#### Supplied material:
import Summits.Ventures.Crystal3D.Bulk.CapBoxSproc
import Summits.Ventures.Crystal3D.Bulk.CapX2Poly3
import Summits.Ventures.Crystal3D.Bulk.CapX2DataW06225X2
import HarnessLib

/-!
# X2 certificate `certW06225` (level `-0.6225`): compiled check `checkII_12lo_110_W06225`

Venture `Crystal3D` (cell `pub-crystal3d`, phase 2; seat typer-bulk). One of the Boolean evaluations behind
`CapX2.noHole_06225` (`CapX2BoxW06225.lean`): the S-procedure tensor-Bernstein check `Bern.checkPos3S`
(`CapBoxSproc.lean`, soundness on the standard axioms) of the negated, padded (II) tensor `-(P+λ)` (degree `28`) on the sub-box
`u ∈ [-173/800, 19/100]`, `v ∈ [79/200, 3/5]`, `t ∈ [-1, -5/8]`, evaluated by `native_decide` (compiled code trusted — the
class of the tree's `KissingSearch` parts). One compiled search per file keeps each gate elaboration under its
wall. HONEST FRAMING: a computation; its meaning is given by `Bern.nonneg_of_checkPos3S`.
-/

namespace Summit.Ventures.Crystal3D.CapX2

/-- The check evaluates to `true`. [folklore] -/
theorem checkII_12lo_110_W06225 :
    CapCut.Bern.checkPos3S (CapCut.Bern.pad3 28 (scale3 (-1) (pairPolyZ certW06225 lamW06225))) 28
      (-173 / 800) (19 / 100) (79 / 200) (3 / 5) (-1) (-5 / 8) 80 40 64 = true := by
  native_decide

end Summit.Ventures.Crystal3D.CapX2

#### Task requirements:
Each line of the records above should be copied exactly.

#### The answer:
import Summits.Ventures.Crystal3D.Bulk.CapBoxSproc
import Summits.Ventures.Crystal3D.Bulk.CapX2Poly3
import Summits.Ventures.Crystal3D.Bulk.CapX2DataW06225X2
import HarnessLib

/-!
# X2 certificate `certW06225` (level `-0.6225`): compiled check `checkII_12lo_110_W06225`

Venture `Crystal3D` (cell `pub-crystal3d`, phase 2; seat typer-bulk). One of the Boolean evaluations behind
`CapX2.noHole_06225` (`CapX2BoxW06225.lean`): the S-procedure tensor-Bernstein check `Bern.checkPos3S`
(`CapBoxSproc.lean`, soundness on the standard axioms) of the negated, padded (II) tensor `-(P+λ)` (degree `28`) on the sub-box
`u ∈ [-173/800, 19/100]`, `v ∈ [79/200, 3/5]`, `t ∈ [-1, -5/8]`, evaluated by `native_decide` (compiled code trusted — the
class of the tree's `KissingSearch` parts). One compiled search per file keeps each gate elaboration under its
wall. HONEST FRAMING: a computation; its meaning is given by `Bern.nonneg_of_checkPos3S`.
-/

namespace Summit.Ventures.Crystal3D.CapX2

/-- The check evaluates to `true`. [folklore] -/
theorem checkII_12lo_110_W06225 :
    CapCut.Bern.checkPos3S (CapCut.Bern.pad3 28 (scale3 (-1) (pairPolyZ certW06225 lamW06225))) 28
      (-173 / 800) (19 / 100) (79 / 200) (3 / 5) (-1) (-5 / 8) 80 40 64 = true := by
  native_decide

end Summit.Ventures.Crystal3D.CapX2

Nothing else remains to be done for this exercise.